» Task brief
Using the records below, quote only the span that opens with the line containing "rw [e2] at h1" and closes with the line containing "by-value matrix -/", exactly and inclusively.

Top of Excerpted records

/-
Copyright: the b2b-balaban T⁴-continuum CRUX team, row NE7b leaf lineage `t4-ne7b-formalise-leaf-05` (gen 152). Project licence.
-/
import Summits.QuantumFields.BalabanUV.T4Continuum.Spine.NE7b.ScalarTowerFibreFloor
import Summits.QuantumFields.BalabanUV.T4Continuum.Spine.NE7b.CoerciveFluctuationFloor
import Summits.QuantumFields.BalabanUV.T4Continuum.Spine.NE7b.FibreWindowHessianBounds
import Summits.QuantumFields.BalabanUV.T4Continuum.Spine.NE7b.ConvexWindowSuppliers

/-!
# THE SCALAR TOWER's PERTURBED GAUSSIAN FIBRE, END DISPLAY WITH `λ` A NUMBER: for `V(x, z) = ⟪z, M̂ z⟫ + P(x, z)`,
# `M = ½ · reindex e e (aL⁻²Q^*_jQ_j + Δ^{(j)})` (Bałaban's scalar torus tower, ANY enumeration `e` of the sites), and a perturbation `P`
# with Hessian letters `(−h; a₀, a₁; b)` on a convex bounded fibre window `F`:
# `a₀ − b²∕(gamma115u L a − h) ≤ D²V⁺(x)[u, u] ≤ a₁`, `V⁺ = −log ∫_F e^{−V(·, z)} dz` — «Hessian in ⟹ Hessian out» across one fluctuation
# integral (`…FibreWindowHessianBounds` §9) with the fibre floor BY VALUE (`…ScalarTowerFibreFloor` §4) through the Gaussian-plus-perturbation
# feeder (`…CoerciveFluctuationFloor` §4) (row NE7b, node U5c; residual (R2′) family (2), letter (ℓ1); junction theorems)

Cell `pub-balaban`, sub-cell `t4`, spine estimate NE7b (`T4WeightBudget.RelWeightBound`; the cell's OWN estimate — NOT PRINTED in
[Bałaban 1983–89], NOT PROVED).  Crux-route work under `Spine/NE7b/`; NOTHING of Bałaban's is asserted (the one analytic input is the tree's
(1.15) on the torus, through `…ScalarTowerFibreFloor.coercive_Carg_reindex`); no `def`; zero `sorry`.  Three junctions BY NAME, no new estimate:
* §1 **`hessian_twoSided_scalarTowerFibre`** — the END display above: `…ScalarTowerFibreFloor.coercive_Carg_reindex` + `coercive_smul_of_nonneg`
  (the `½`) + `isSymm_Carg_reindex` ⊢ `…CoerciveFluctuationFloor.coercive_iff_inner ∕ inner_toEuclideanCLM_symm` (operator letters, `σ = γ₀∕2`)
  ⊢ `…CoerciveFluctuationFloor.hessianLetters_quadratic_snd_add` (the four letters, fibre floor `2σ − h = γ₀ − h`)
  ⊢ `…FibreWindowHessianBounds.hessian_twoSided_of_hessianLetters`.
* §2 **`firstOrderOn_scalarTowerQuadratic_add`** — the OWNER's windowed first-order letter
  (`…ConvexWindowSuppliers.firstOrderOn_quadratic_add_of_hessianOn`) for `⟪·, M̂·⟫ + P` ON a convex window `K`, modulus `gamma115u L a − h`.
* §3 `hessian_lower_scalarTowerQuadratic` — `…CoerciveFluctuationFloor.hessian_lower_of_coercive` at the by-value matrix: floor `gamma115u L a`
  for `⟪·, M̂·⟫` in the road's `Fin N` currency, everywhere.

NOT HERE (honest): the letters `(h; a₀, a₁; b)` of `P` by value (for which `P`, on which window, in which chart — (A3) ∕ (A1c), NC-NE7b-α
UNRULED; `…AnalyticHessianLetter` ∕ `…PlaquetteCubic*` supply SHAPES); the gauge-covariant fluctuation forms (G-B9-09 ∕ G-an2-4); anything of
Bałaban's beyond (1.15) for the scalar prototype.  BY-NAME EFFECT ON THE WALL: NONE.  NE7b NOT PRINTED ∕ NOT PROVED; spine PROVED 0∕9;
rung (B)+1 on ONE finite T⁴ — NOT infinite volume, NOT the mass gap, NOT Clay.
HONEST DEPENDENCY: continuum YM on T⁴ ⇐ BetaPertH ∧ nine spine estimates (0/9 proved); BetaPertH ⇐ (D1) ∧ (D4) ∧ CAP+tail.
-/

set_option autoImplicit false
noncomputable section
open Real InnerProductSpace Set Matrix MeasureTheory Metric Bornology
open scoped RealInnerProductSpace

namespace Summit.QuantumFields.BalabanUV.T4Continuum.NE7b.ScalarTowerPerturbedFibre

open Summit.QuantumFields.BalabanUV.T4Continuum.NE7b
open Literature.MathematicalPhysics.QuantumFieldTheory.Balaban1983to89
open Literature.MathematicalPhysics.QuantumFieldTheory.Balaban1983to89.B4Ineq115Torus
open Literature.MathematicalPhysics.QuantumFieldTheory.Balaban1983to89 (QGQInverse.Coercive)

variable (P : Params)

/-- The by-value matrix letters of the HALVED, RE-INDEXED fibre operator `M = ½ · reindex e e (Carg P a m² j)` in the road's `Fin N` currency:
`M` is `(gamma115u L a)∕2`-coercive and symmetric. [junction] -/
theorem coercive_isSymm_half_Carg_reindex {a msq : ℝ} (ha : 0 < a) (hm : 0 ≤ msq) {j N : ℕ} (hj : 1 ≤ j) (e : Site P j ≃ Fin N) :
    QGQInverse.Coercive ((1 / 2 : ℝ) • reindex e e (Carg P a msq j)) (1 / 2 * gamma115u P.L a) ∧
      ((1 / 2 : ℝ) • reindex e e (Carg P a msq j)).IsSymm :=
  ⟨ScalarTowerFibreFloor.coercive_smul_of_nonneg (by norm_num) (ScalarTowerFibreFloor.coercive_Carg_reindex P ha hm hj e),
    (ScalarTowerFibreFloor.isSymm_Carg_reindex P a msq e).smul _⟩

/-! ## §1 The END display across one fluctuation integral, fibre floor by value -/

/-- **THE SCALAR TOWER's PERTURBED GAUSSIAN FIBRE — HESSIAN IN, HESSIAN OUT, `λ` A NUMBER.**  `P : Params` (dimension, odd `L > 1`, volume,
cutoff), `0 < a`, `0 ≤ m²`, level `1 ≤ j`, ANY enumeration `e : Site P j ≃ Fin N` of the fluctuation sites, `M := ½ · reindex e e (Carg P a m² j)`;
a perturbation `Pt ∈ C²` on `ℝᵐ × ℝᴺ` with, on the convex measurable bounded fibre window `F` (`volume F ≠ 0`) through the base point `x`:
fibre letter `−h‖v‖² ≤ D²(Pt(x,·))(y)[v,v]`, base block `a₀ ≤ D²Pt(x,y)[(u,0),(u,0)] ≤ a₁`, mixed block `|D²Pt(x,y)[(0,v),(u,0)]| ≤ b‖v‖`
(`b ≥ 0`), and `gamma115u L a − h > 0`.  THEN for `V(x, z) = ⟪z, M̂ z⟫ + Pt(x, z)`:
`a₀ − b²∕(gamma115u L a − h) ≤ D²V⁺(x)[u,u] ≤ a₁`, `V⁺ = −log ∫_F e^{−V(·,z)} dz`. [junction of tree theorems by name] -/
theorem hessian_twoSided_scalarTowerFibre {a msq : ℝ} (ha : 0 < a) (hm : 0 ≤ msq) {j N m : ℕ} (hj : 1 ≤ j) (e : Site P j ≃ Fin N)
    {h : ℝ} (hlam : 0 < gamma115u P.L a - h)
    {Pt : EuclideanSpace ℝ (Fin m) × EuclideanSpace ℝ (Fin N) → ℝ} (hP : ContDiff ℝ 2 Pt)
    {F : Set (EuclideanSpace ℝ (Fin N))} (hFc : Convex ℝ F) (hF : MeasurableSet F) (hFb : IsBounded F) (hF0 : volume F ≠ 0)
    (x u : EuclideanSpace ℝ (Fin m)) {a₀ a₁ b : ℝ} (hb0 : 0 ≤ b)
    (hfibP : ∀ y ∈ F, ∀ v : EuclideanSpace ℝ (Fin N), -h * ‖v‖ ^ 2 ≤ iteratedFDeriv ℝ 2 (fun z => Pt (x, z)) y ![v, v])
    (haP : ∀ y ∈ F, a₀ ≤ fderiv ℝ (fderiv ℝ Pt) (x, y) (u, 0) (u, 0))
    (hAP : ∀ y ∈ F, fderiv ℝ (fderiv ℝ Pt) (x, y) (u, 0) (u, 0) ≤ a₁)
    (hbP : ∀ y ∈ F, ∀ v : EuclideanSpace ℝ (Fin N), |fderiv ℝ (fderiv ℝ Pt) (x, y) (0, v) (u, 0)| ≤ b * ‖v‖) :
    a₀ - b ^ 2 / (gamma115u P.L a - h) ≤ iteratedFDeriv ℝ 2 (fun x => -log (∫ y in F, exp (-
        (fun p : EuclideanSpace ℝ (Fin m) × EuclideanSpace ℝ (Fin N) =>
          ⟪p.2, toEuclideanCLM (𝕜 := ℝ) ((1 / 2 : ℝ) • reindex e e (Carg P a msq j)) p.2⟫ + Pt p) (x, y)))) x ![u, u] ∧
      iteratedFDeriv ℝ 2 (fun x => -log (∫ y in F, exp (-
        (fun p : EuclideanSpace ℝ (Fin m) × EuclideanSpace ℝ (Fin N) =>
          ⟪p.2, toEuclideanCLM (𝕜 := ℝ) ((1 / 2 : ℝ) • reindex e e (Carg P a msq j)) p.2⟫ + Pt p) (x, y)))) x ![u, u] ≤ a₁ := by
  obtain ⟨hC, hS⟩ := coercive_isSymm_half_Carg_reindex P ha hm hj e
  have hσ := (CoerciveFluctuationFloor.coercive_iff_inner _ _).1 hC
  have hA := CoerciveFluctuationFloor.inner_toEuclideanCLM_symm hS
  obtain ⟨h1, h2, h3, h4⟩ :=
    CoerciveFluctuationFloor.hessianLetters_quadratic_snd_add _ hA hσ hP x u hfibP haP hAP hbP
  have e2 : 2 * (1 / 2 * gamma115u P.L a) - h = gamma115u P.L a - h := by ring
  rw [e2] at h1
  exact FibreWindowHessianBounds.hessian_twoSided_of_hessianLetters (CoerciveFluctuationFloor.contDiff_quadratic_snd_add _ hP)
    hFc hF hFb hF0 hlam x u h1 hb0 h2 h3 h4

/-! ## §2 The OWNER's windowed first-order letter at the by-value matrix -/

/-- **FIRST-ORDER LETTER ON A WINDOW, MODULUS `gamma115u L a − h`**: for `⟪·, M̂·⟫ + Pt` with `Pt ∈ C²` and `−h‖v‖² ≤ D²Pt` on a convex `K`:
`(⟪x,M̂x⟫ + Pt x) + ⟪∇(⟪·,M̂·⟫ + Pt)(x), y − x⟫ + ((gamma115u L a − h)∕2)‖y − x‖² ≤ ⟪y,M̂y⟫ + Pt y` for `x, y ∈ K` —
`…ConvexWindowSuppliers.firstOrderOn_quadratic_add_of_hessianOn` BY NAME. [junction] -/
theorem firstOrderOn_scalarTowerQuadratic_add {a msq : ℝ} (ha : 0 < a) (hm : 0 ≤ msq) {j N : ℕ} (hj : 1 ≤ j) (e : Site P j ≃ Fin N)
    {h : ℝ} {K : Set (EuclideanSpace ℝ (Fin N))} (hK : Convex ℝ K) {Pt : EuclideanSpace ℝ (Fin N) → ℝ} (hP : ContDiff ℝ 2 Pt)
    (hH : ∀ x ∈ K, ∀ v : EuclideanSpace ℝ (Fin N), -h * ‖v‖ ^ 2 ≤ iteratedFDeriv ℝ 2 Pt x ![v, v]) :
    ∀ x ∈ K, ∀ y ∈ K, (⟪x, toEuclideanCLM (𝕜 := ℝ) ((1 / 2 : ℝ) • reindex e e (Carg P a msq j)) x⟫ + Pt x) +
        ⟪gradient (fun z : EuclideanSpace ℝ (Fin N) =>
          ⟪z, toEuclideanCLM (𝕜 := ℝ) ((1 / 2 : ℝ) • reindex e e (Carg P a msq j)) z⟫ + Pt z) x, y - x⟫ +
        (gamma115u P.L a - h) / 2 * ‖y - x‖ ^ 2 ≤
        ⟪y, toEuclideanCLM (𝕜 := ℝ) ((1 / 2 : ℝ) • reindex e e (Carg P a msq j)) y⟫ + Pt y := by
  obtain ⟨hC, hS⟩ := coercive_isSymm_half_Carg_reindex P ha hm hj e
  have key := ConvexWindowSuppliers.firstOrderOn_quadratic_add_of_hessianOn _ hK
    (CoerciveFluctuationFloor.inner_toEuclideanCLM_symm hS) ((CoerciveFluctuationFloor.coercive_iff_inner _ _).1 hC) hP hH
  have e2 : (2 * (1 / 2 * gamma115u P.L a) - h) = gamma115u P.L a - h := by ring
  rw [e2] at key
  exact key

/-! ## §3 The Hessian floor in the road's `Fin N` currency -/

/-- **HESSIAN FLOOR `gamma115u L a` EVERYWHERE** for `⟪·, M̂·⟫`, `M = ½ · reindex e e (Carg P a m² j)` — `…CoerciveFluctuationFloor.hessian_lower_of_coercive`
at the by-value matrix. [junction] -/
theorem hessian_lower_scalarTowerQuadratic {a msq : ℝ} (ha : 0 < a) (hm : 0 ≤ msq) {j N : ℕ} (hj : 1 ≤ j) (e : Site P j ≃ Fin N)
    (x v : EuclideanSpace ℝ (Fin N)) :
    gamma115u P.L a * ‖v‖ ^ 2 ≤
      iteratedFDeriv ℝ 2 (fun z : EuclideanSpace ℝ (Fin N) =>
        ⟪z, toEuclideanCLM (𝕜 := ℝ) ((1 / 2 : ℝ) • reindex e e (Carg P a msq j)) z⟫) x ![v, v] := by
  obtain ⟨hC, hS⟩ := coercive_isSymm_half_Carg_reindex P ha hm hj e
  have key := CoerciveFluctuationFloor.hessian_lower_of_coercive hS hC x v
  linarith

end Summit.QuantumFields.BalabanUV.T4Continuum.NE7b.ScalarTowerPerturbedFibre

Bottom of Excerpted records

» Solution to the exercise
  rw [e2] at h1
  exact FibreWindowHessianBounds.hessian_twoSided_of_hessianLetters (CoerciveFluctuationFloor.contDiff_quadratic_snd_add _ hP)
    hFc hF hFb hF0 hlam x u h1 hb0 h2 h3 h4

/-! ## §2 The OWNER's windowed first-order letter at the by-value matrix -/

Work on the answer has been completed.